V _P =4V _O /πsinQ _W /2 (1) Therefore, by changing the pulse width Q _W , the amplitude of the resonant output of the resonant circuit can be controlled.

As described in detail above, according to the present invention, there is an effect that the amplitude of the output voltage does not fluctuate even if the inductosin gap changes or the characteristics of the amplifier change due to temperature changes or the like.

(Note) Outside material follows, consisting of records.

import Summits.ValiantsHypothesis.ValiantsHypothesis.Theses.AnyonJets
import Summits.ValiantsHypothesis.ValiantsHypothesis.Theorems.FermionicJetPencilControlsHC
import Literature.Computability.AlgebraicComplexity.IMMInVPProofs
import Literature.Computability.AlgebraicComplexity.ArithCircuitProofs
import Literature.Computability.AlgebraicComplexity.ValiantClasses

/-!
# Birth skeleton — crux `UniformJetUpperBound` (item `stmt-ValiantsHypothesis-16739`), line `birth`

Route `route-ValiantsHypothesis-AnyonJets`, crux
`Summit.ValiantsHypothesis.ValiantsHypothesis.Theses.AnyonJets.UniformJetUpperBound`:
if `VP_ℂ = VNP_ℂ` then the anyonic jets `J_(n,k) = Σ_σ sgn σ · C(inv σ, k) · x^σ` have complex
circuit complexity `≤ n^c` for all `n ≥ n₀` and ALL orders `k` (uniformly in `k`).

This is the route header's own planned layer-2 split (TWO-LAYER PLAN: `UniformJetUpperBound ⇐
PencilInVNP → InterpolationCost → UJUB`), with the interpolation-cost node already LANDED in the
tree (`FermionicJetPencilControlsHC.complexity_coeff_optionEquivLeft_le`: a `T`-coefficient of a
polynomial of `T`-degree `≤ d` costs `≤ (d+1)(L+1) + (d+1)`, Strassen 1973 / Bürgisser 2000 §2.1),
so the two registered stubs are exactly the two remaining mathematical inputs:

* `stub_pencilVNP` (PencilInVNP, PROVABLE NOW, size M/L) — the inversion (Mahonian / anyonic)
  pencil with the coupling `q` an extra VARIABLE, `P_n(q;X) = Σ_σ q^(inv σ) ∏_i X_(σ i, i)` in the
  `n² + 1` variables `Option (Fin n × Fin n)` (`q = X none`), is a `VNP` family over `ℂ`
  (Valiant 1979 / Bürgisser 2000 Prop. 2.20: Boolean sum over position matrices `Z` of
  `recogniser(Z) · ∏_(t<t', i'<i) (1 + (q-1) Z_(t,i) Z_(t',i')) · ∏_t Σ_i Z_(t,i) X_(i,t)`, the
  recogniser being BCS's `α β` of `HamiltonianCycleVNP.lean` (`sum_recogniser_mul`); pattern:
  `ValiantConjectureProofs.lean` (per ∈ VNP), `FermionicJetJetsInVNP.lean` (cycle jets ∈ VNP)).
* `stub_jetTaylor` (Taylor expansion at the fermion point, PROVABLE NOW, size M) — writing
  `u = q + 1`, the polynomial `F_n(u;X) = P_n(u-1;X) = Σ_σ (u-1)^(inv σ) x^σ` has `u`-degree
  `≤ n(n-1)/2` and `(-1)^k [u^k] F_n = J_(n,k)` (mapped to `ℂ`), i.e. `P_n(-1+u;X) = Σ_k (-u)^k J_k`
  (route text); ingredients: `sgn σ = (-1)^(inv σ)` (Mathlib `Equiv.Perm.signAux` is this product
  over `finPairsLT`), `Polynomial.coeff_X_sub_C_pow`-type binomial expansion, `inversionNumber_le`
  (`NilCoxeterTensor.lean`) for the degree.
* `UniformJetUpperBound_of : Registered.stub_pencilVNP → Registered.stub_jetTaylor →
  UniformJetUpperBound` — the composition, PROVED here sorry-free: `VP = VNP` and the bundling
  lemmas `mem_VNP_ofFintype_iff_holds` / `mem_VP_ofFintype_iff_holds` give `L(P_n) ≤ n^a + a`;
  the shift `q ↦ u - 1` costs one gate (`complexity_aeval_le`); interpolation
  (`complexity_coeff_optionEquivLeft_le`, `d = n(n-1)/2`) and one scalar gate give
  `L(J_(n,k)) ≤ (d+1)(n^a + a + 3) + 1 ≤ n^(a+5)` for `n ≥ a + 3`, uniformly in `k`.

Disproof used: none exists (`ledger crux ls stmt-ValiantsHypothesis-16739` = no workfiles at
registration; no `_false_without_` theorem, no Negative lemma). Negatives index: nothing on the
inversion pencil / jets. Stub signatures are over Mathlib + `Literature.Computability.AlgebraicComplexity`
only (no new definitions), so provers can restate them verbatim in `Theorems/`.
-/

noncomputable section

-- single-conjunct layout: Sub = Summit, duplicated namespace component intended
set_option linter.dupNamespace false

namespace Summit.ValiantsHypothesis.ValiantsHypothesis.Cruxes.UniformJetUpperBound.Birth

open MvPolynomial Literature.Computability.AlgebraicComplexity
open Summit.ValiantsHypothesis.ValiantsHypothesis.Theorems.FermionicJetPencilControlsHC

/-! ## The two stubs (registered obligations; signatures over existing declarations only) -/

/-- **PencilInVNP — THE INVERSION PENCIL WITH VARIABLE COUPLING IS p-DEFINABLE OVER `ℂ`** (stub,
named): the family `P_n = Σ_σ (X none)^(inv σ) · ∏_i X (some (σ i, i))` in the variables
`Option (Fin n × Fin n)` is a `VNP` family over `ℂ` (Bürgisser 2000, Def. 2.5: p-family + Boolean
sum of a `VP` family). [provable-now: Valiant's criterion written out with BCS's permutation-matrix
recogniser (`sum_recogniser_mul`, HamiltonianCycleVNP.lean; templates ValiantConjectureProofs.lean,
Theorems/FermionicJetJetsInVNP.lean), or the multilinear lift `Σ_σ (∏_inversions y_p y_p') x^σ` by
`isVNPFamily_circuitSum` (ValiantCriterion.lean) + the projection `y ↦ q`
(`IsVNPFamily.of_isPProjection_holds`, VNPClosedUnderProjection.lean); Valiant1979, Burgisser2000
Prop. 2.20, BCS1997 Prop. (21.15), HungKuo2023 (the pencil)] -/
theorem stub_pencilVNP :
    Literature.Computability.AlgebraicComplexity.IsVNPFamily (k := ℂ)
      (σ := fun n => Option (Fin n × Fin n))
      (fun n => ∑ σ : Equiv.Perm (Fin n),
        (MvPolynomial.X none : MvPolynomial (Option (Fin n × Fin n)) ℂ) ^
            (Finset.univ.filter (fun p : Fin n × Fin n => p.1 < p.2 ∧ σ p.2 < σ p.1)).card *
          ∏ i : Fin n, MvPolynomial.X (some (σ i, i))) := by
  sorry

/-- **JetTaylor — THE JETS ARE THE TAYLOR COEFFICIENTS OF THE PENCIL AT THE FERMION POINT**
(stub, named): with `u = q + 1`, `F_n(u;X) = Σ_σ (X none - 1)^(inv σ) · ∏_i X (some (σ i, i))`
has `u`-degree `≤ n(n-1)/2` and `J_(n,k) ⊗ ℂ = (-1)^k · [u^k] F_n` for every `k`
(`P_n(-1+u;X) = Σ_k (-u)^k J_(n,k)`; `sgn σ = (-1)^(inv σ)` and the binomial theorem).
[provable-now; Valiant1979 (jets of the route), BjornerBrenti2005 Prop. 1.5.2 (inversions =
Coxeter length, sign), Burgisser2000 §2.1] -/
theorem stub_jetTaylor :
    ∀ n : ℕ,
      (MvPolynomial.optionEquivLeft ℂ (Fin n × Fin n)
          (∑ σ : Equiv.Perm (Fin n),
            ((MvPolynomial.X none : MvPolynomial (Option (Fin n × Fin n)) ℂ) - 1) ^
                (Finset.univ.filter (fun p : Fin n × Fin n => p.1 < p.2 ∧ σ p.2 < σ p.1)).card *
              ∏ i : Fin n, MvPolynomial.X (some (σ i, i)))).natDegree ≤ n * (n - 1) / 2 ∧
      ∀ k : ℕ,
        MvPolynomial.map (Int.castRingHom ℂ)
            (∑ σ : Equiv.Perm (Fin n), MvPolynomial.C (((Equiv.Perm.sign σ : ℤˣ) : ℤ) *
                (((Finset.univ.filter (fun p : Fin n × Fin n => p.1 < p.2 ∧ σ p.2 < σ p.1)).card.choose k : ℕ) : ℤ)) *
              ∏ i : Fin n, MvPolynomial.X (σ i, i) : MvPolynomial (Fin n × Fin n) ℤ) =
          (-1 : ℂ) ^ k •
            (MvPolynomial.optionEquivLeft ℂ (Fin n × Fin n)
              (∑ σ : Equiv.Perm (Fin n),
                ((MvPolynomial.X none : MvPolynomial (Option (Fin n × Fin n)) ℂ) - 1) ^
                    (Finset.univ.filter (fun p : Fin n × Fin n => p.1 < p.2 ∧ σ p.2 < σ p.1)).card *
                  ∏ i : Fin n, MvPolynomial.X (some (σ i, i)))).coeff k := by
  sorry

/-! ## Name-keyed aliases of the two stub statements (hypotheses of the composition)

`Registered.stub_X` is the statement of `stub_X` under the registered stub's short name, so that the
native skeleton audit (`#h21_check_skeleton`: hypotheses admissible iff registered obligations /
declared stubs BY NAME) accepts `UniformJetUpperBound_of : Registered.stub_… → Registered.stub_… →
UniformJetUpperBound` (device of `Cruxes/RestorationQP/Lines/birth.lean`,
`Cruxes/ClassTransfer/Lines/birth.lean`). -/
namespace Registered

/-- Alias of the signature of `stub_pencilVNP` (verbatim). -/
abbrev stub_pencilVNP : Prop :=
  Literature.Computability.AlgebraicComplexity.IsVNPFamily (k := ℂ)
    (σ := fun n => Option (Fin n × Fin n))
    (fun n => ∑ σ : Equiv.Perm (Fin n),
      (MvPolynomial.X none : MvPolynomial (Option (Fin n × Fin n)) ℂ) ^
          (Finset.univ.filter (fun p : Fin n × Fin n => p.1 < p.2 ∧ σ p.2 < σ p.1)).card *
        ∏ i : Fin n, MvPolynomial.X (some (σ i, i)))

/-- Alias of the signature of `stub_jetTaylor` (verbatim). -/
abbrev stub_jetTaylor : Prop :=
  ∀ n : ℕ,
    (MvPolynomial.optionEquivLeft ℂ (Fin n × Fin n)
        (∑ σ : Equiv.Perm (Fin n),
          ((MvPolynomial.X none : MvPolynomial (Option (Fin n × Fin n)) ℂ) - 1) ^
              (Finset.univ.filter (fun p : Fin n × Fin n => p.1 < p.2 ∧ σ p.2 < σ p.1)).card *
            ∏ i : Fin n, MvPolynomial.X (some (σ i, i)))).natDegree ≤ n * (n - 1) / 2 ∧
    ∀ k : ℕ,
      MvPolynomial.map (Int.castRingHom ℂ)
          (∑ σ : Equiv.Perm (Fin n), MvPolynomial.C (((Equiv.Perm.sign σ : ℤˣ) : ℤ) *
              (((Finset.univ.filter (fun p : Fin n × Fin n => p.1 < p.2 ∧ σ p.2 < σ p.1)).card.choose k : ℕ) : ℤ)) *
            ∏ i : Fin n, MvPolynomial.X (σ i, i) : MvPolynomial (Fin n × Fin n) ℤ) =
        (-1 : ℂ) ^ k •
          (MvPolynomial.optionEquivLeft ℂ (Fin n × Fin n)
            (∑ σ : Equiv.Perm (Fin n),
              ((MvPolynomial.X none : MvPolynomial (Option (Fin n × Fin n)) ℂ) - 1) ^
                  (Finset.univ.filter (fun p : Fin n × Fin n => p.1 < p.2 ∧ σ p.2 < σ p.1)).card *
                ∏ i : Fin n, MvPolynomial.X (some (σ i, i)))).coeff k

end Registered

/-! ## The composition (kernel-checked glue of the line) -/

/-- The inversion pencil family of `stub_pencilVNP` (proof-local abbreviation; not part of any stub
signature). [cite: HungKuo2023; Valiant1979] -/
def pencilFam : ∀ n : ℕ, MvPolynomial (Option (Fin n × Fin n)) ℂ :=
  fun n => ∑ σ : Equiv.Perm (Fin n),
    (MvPolynomial.X none : MvPolynomial (Option (Fin n × Fin n)) ℂ) ^
        (Finset.univ.filter (fun p : Fin n × Fin n => p.1 < p.2 ∧ σ p.2 < σ p.1)).card *
      ∏ i : Fin n, MvPolynomial.X (some (σ i, i))

/-- **The shift to the fermion point costs one gate**: `F_n = P_n(q ↦ u - 1)` is a substitution
(`complexity_aeval_le`, Bürgisser 2000 Rem. 2.7) in which only `X none ↦ X none - 1` costs a gate. -/
theorem complexity_shift_le (n : ℕ) :
    complexity (∑ σ : Equiv.Perm (Fin n),
        ((MvPolynomial.X none : MvPolynomial (Option (Fin n × Fin n)) ℂ) - 1) ^
            (Finset.univ.filter (fun p : Fin n × Fin n => p.1 < p.2 ∧ σ p.2 < σ p.1)).card *
          ∏ i : Fin n, MvPolynomial.X (some (σ i, i))) ≤ complexity (pencilFam n) + 1 := by
  set g : Option (Fin n × Fin n) → MvPolynomial (Option (Fin n × Fin n)) ℂ :=
    fun o => o.elim ((X none : MvPolynomial (Option (Fin n × Fin n)) ℂ) - 1) (fun p => X (some p))
    with hg
  have heval : aeval g (pencilFam n) = ∑ σ : Equiv.Perm (Fin n),
      ((MvPolynomial.X none : MvPolynomial (Option (Fin n × Fin n)) ℂ) - 1) ^
          (Finset.univ.filter (fun p : Fin n × Fin n => p.1 < p.2 ∧ σ p.2 < σ p.1)).card *
        ∏ i : Fin n, MvPolynomial.X (some (σ i, i)) := by
    simp only [pencilFam, hg, map_sum, map_mul, map_pow, map_prod, aeval_X, Option.elim_none,
      Option.elim_some]
  rw [← heval]
  refine (complexity_aeval_le _ _).trans (Nat.add_le_add_left ?_ _)
  rw [Fintype.sum_option]
  have h0 : ∑ p : Fin n × Fin n, complexity (g (some p)) = 0 :=
    Finset.sum_eq_zero fun p _ => by simp only [hg, Option.elim_some]; exact complexity_X_holds _
  have h1 : complexity (g none) ≤ 1 := by
    have h := complexity_add_le_holds (X none : MvPolynomial (Option (Fin n × Fin n)) ℂ) (C (-1))
    rw [complexity_X_holds, complexity_C_holds] at h
    have e : (X none : MvPolynomial (Option (Fin n × Fin n)) ℂ) + C (-1) = X none - 1 := by
      rw [map_neg, map_one, ← sub_eq_add_neg]
    rw [e] at h
    simpa only [hg, Option.elim_none, zero_add] using h
  omega

/-- **Growth bookkeeping**: `(n(n-1)/2 + 1)(n^a + a + 3) + 1 ≤ n^(a+5)` for `n ≥ a + 3`. [folklore] -/
theorem growth_bound (a n : ℕ) (hn : a + 3 ≤ n) :
    (n * (n - 1) / 2 + 1) * (n ^ a + a + 3) + 1 ≤ n ^ (a + 5) := by
  have hn1 : 1 ≤ n := by omega
  have hn2 : 2 ≤ n := by omega
  have hd1 : n * (n - 1) / 2 + 1 ≤ n * n := by
    have h1 : n * (n - 1) / 2 ≤ n * (n - 1) := Nat.div_le_self _ _
    have h2 : n * (n - 1) = n * n - n := Nat.mul_sub_one n n
    have h3 : n ≤ n * n := Nat.le_mul_self n
    omega
  have hA : n ^ a + a + 3 ≤ n ^ (a + 2) := by
    have h1 : n ≤ n ^ (a + 1) := by
      calc n = n ^ 1 := (pow_one n).symm
        _ ≤ n ^ (a + 1) := Nat.pow_le_pow_right hn1 (by omega)
    have h2 : n ^ a ≤ n ^ (a + 1) := Nat.pow_le_pow_right hn1 (by omega)
    have h3 : 2 * n ^ (a + 1) ≤ n ^ (a + 2) := by
      calc 2 * n ^ (a + 1) ≤ n * n ^ (a + 1) := Nat.mul_le_mul_right _ hn2
        _ = n ^ (a + 2) := by ring
    omega
  have h4 : 1 ≤ n ^ (a + 4) := Nat.one_le_pow _ _ hn1
  calc (n * (n - 1) / 2 + 1) * (n ^ a + a + 3) + 1 ≤ n * n * n ^ (a + 2) + 1 :=
        Nat.add_le_add_right (Nat.mul_le_mul hd1 hA) 1
    _ = n ^ (a + 4) + 1 := by ring
    _ ≤ n ^ (a + 4) + n ^ (a + 4) := Nat.add_le_add_left h4 _
    _ = 2 * n ^ (a + 4) := by ring
    _ ≤ n * n ^ (a + 4) := Nat.mul_le_mul_right _ hn2
    _ = n ^ (a + 5) := by ring

/-- **Composition** (the glue of the line, kernel-checked, no `sorry`): `VP_ℂ = VNP_ℂ` and
PencilInVNP put the pencil in `VP` (`L(P_n) ≤ n^a + a`, via the bundling lemmas
`mem_VNP_ofFintype_iff_holds` / `mem_VP_ofFintype_iff_holds`); the fermion-point shift costs one gate
(`complexity_shift_le`); JetTaylor identifies `J_(n,k) ⊗ ℂ` with `(-1)^k [u^k] F_n` where `F_n` has
`u`-degree `≤ n(n-1)/2`, so the landed interpolation bound `complexity_coeff_optionEquivLeft_le` and
one scalar gate give `L(J_(n,k)) ≤ (n(n-1)/2 + 1)(n^a + a + 3) + 1 ≤ n^(a+5)` for `n ≥ a + 3`,
uniformly in `k`. [Valiant1979; Strassen1973; Burgisser2000 §2.1, Prop. 2.20] -/
theorem UniformJetUpperBound_of :
    Registered.stub_pencilVNP → Registered.stub_jetTaylor →
      Summit.ValiantsHypothesis.ValiantsHypothesis.Theses.AnyonJets.UniformJetUpperBound := by
  intro hP hT
  dsimp only [Summit.ValiantsHypothesis.ValiantsHypothesis.Theses.AnyonJets.UniformJetUpperBound]
  intro hEq
  -- the pencil is a VP family
  have hfam : IsVNPFamily (k := ℂ) (σ := fun n => Option (Fin n × Fin n)) pencilFam := hP
  have hmem : PolyFamily.ofFintype pencilFam ∈ VNP ℂ :=
    (mem_VNP_ofFintype_iff_holds (k := ℂ) (σ := fun n => Option (Fin n × Fin n)) pencilFam).2 hfam
  rw [← hEq] at hmem
  have hVP : IsVPFamily (k := ℂ) (σ := fun n => Option (Fin n × Fin n)) pencilFam :=
    (mem_VP_ofFintype_iff_holds (k := ℂ) (σ := fun n => Option (Fin n × Fin n)) pencilFam).1 hmem
  obtain ⟨a, ha⟩ := hVP.2
  refine ⟨a + 5, a + 3, fun n hn k => ?_⟩
  have hPn : complexity (pencilFam n) ≤ n ^ a + a := ha n
  obtain ⟨hd, hJ⟩ := hT n
  rw [hJ k]
  refine (complexity_smul_le_holds _ _).trans ?_
  have hcoeff := complexity_coeff_optionEquivLeft_le _ hd k
  have hF := complexity_shift_le n
  refine (Nat.add_le_add_right hcoeff 1).trans ?_
  refine le_trans ?_ (growth_bound a n hn)
  have h1 := Nat.mul_le_mul_left (n * (n - 1) / 2 + 1)
    (show complexity (∑ σ : Equiv.Perm (Fin n),
        ((MvPolynomial.X none : MvPolynomial (Option (Fin n × Fin n)) ℂ) - 1) ^
            (Finset.univ.filter (fun p : Fin n × Fin n => p.1 < p.2 ∧ σ p.2 < σ p.1)).card *
          ∏ i : Fin n, MvPolynomial.X (some (σ i, i))) + 2 ≤ n ^ a + a + 3 by omega)
  have h2 : (n * (n - 1) / 2 + 1) * (complexity (∑ σ : Equiv.Perm (Fin n),
        ((MvPolynomial.X none : MvPolynomial (Option (Fin n × Fin n)) ℂ) - 1) ^
            (Finset.univ.filter (fun p : Fin n × Fin n => p.1 < p.2 ∧ σ p.2 < σ p.1)).card *
          ∏ i : Fin n, MvPolynomial.X (some (σ i, i))) + 1) + (n * (n - 1) / 2 + 1) + 1 =
      (n * (n - 1) / 2 + 1) * (complexity (∑ σ : Equiv.Perm (Fin n),
        ((MvPolynomial.X none : MvPolynomial (Option (Fin n × Fin n)) ℂ) - 1) ^
            (Finset.univ.filter (fun p : Fin n × Fin n => p.1 < p.2 ∧ σ p.2 < σ p.1)).card *
          ∏ i : Fin n, MvPolynomial.X (some (σ i, i))) + 2) + 1 := by ring
  omega

/-- Wiring check: the registered stubs feed `UniformJetUpperBound_of` exactly as stated, so the
skeleton is `UniformJetUpperBound` closed modulo the two stubs (sorries enter only through them). -/
example : Summit.ValiantsHypothesis.ValiantsHypothesis.Theses.AnyonJets.UniformJetUpperBound :=
  UniformJetUpperBound_of stub_pencilVNP stub_jetTaylor

end Summit.ValiantsHypothesis.ValiantsHypothesis.Cruxes.UniformJetUpperBound.Birth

[Brief explanation of the drawing]

Figure 1 is a circuit diagram showing a conventional modulation/demodulation circuit;
The figure is a circuit diagram showing one embodiment of the present invention, and FIG. 3 is a waveform diagram showing the output of the main part of the embodiment shown in FIG. 1... Voltage source, 2... Oscillator, 3... Modulation circuit, 4...
Drive circuit, 5... Resonance capacitor, 6a and 6b... Coil, 7a, 7b and 7c... Printed conductor, 8a and 8b... Load resistor, 9a, 9b,
9c and 9d...buffer amplifier, 10a and 10b...demodulation circuit, 11a and 11b...synchronous capacitor, 12...addition circuit, 13a and 13b
...Inverting amplifier, 14...Amplitude detection circuit, 15a-1
5g...resistance, 16a-16h...diode.

Claims (1)

[Claims] 1. A signal that changes sinusoidally according to the rotation angle of the rotor is generated by passing an alternating current through the printed conductor on the rotor side of the inductosyn and demodulating the signal generated in the printed conductor on the stator side due to mutual induction. In the inductosin modulation/demodulation circuit, the demodulated first signal, a second signal whose phase is shifted by 90 degrees from the first signal, and a third signal obtained by inverting each of these first and second signals are provided. and a fourth signal and detects the sum of the largest negative voltage among these input signals and a voltage obtained by multiplying the sum of the negative voltages by 1/√2, An inductosin modulation/demodulation circuit characterized in that the amplitude of the demodulated signal is made constant by negative feedback of the detection output.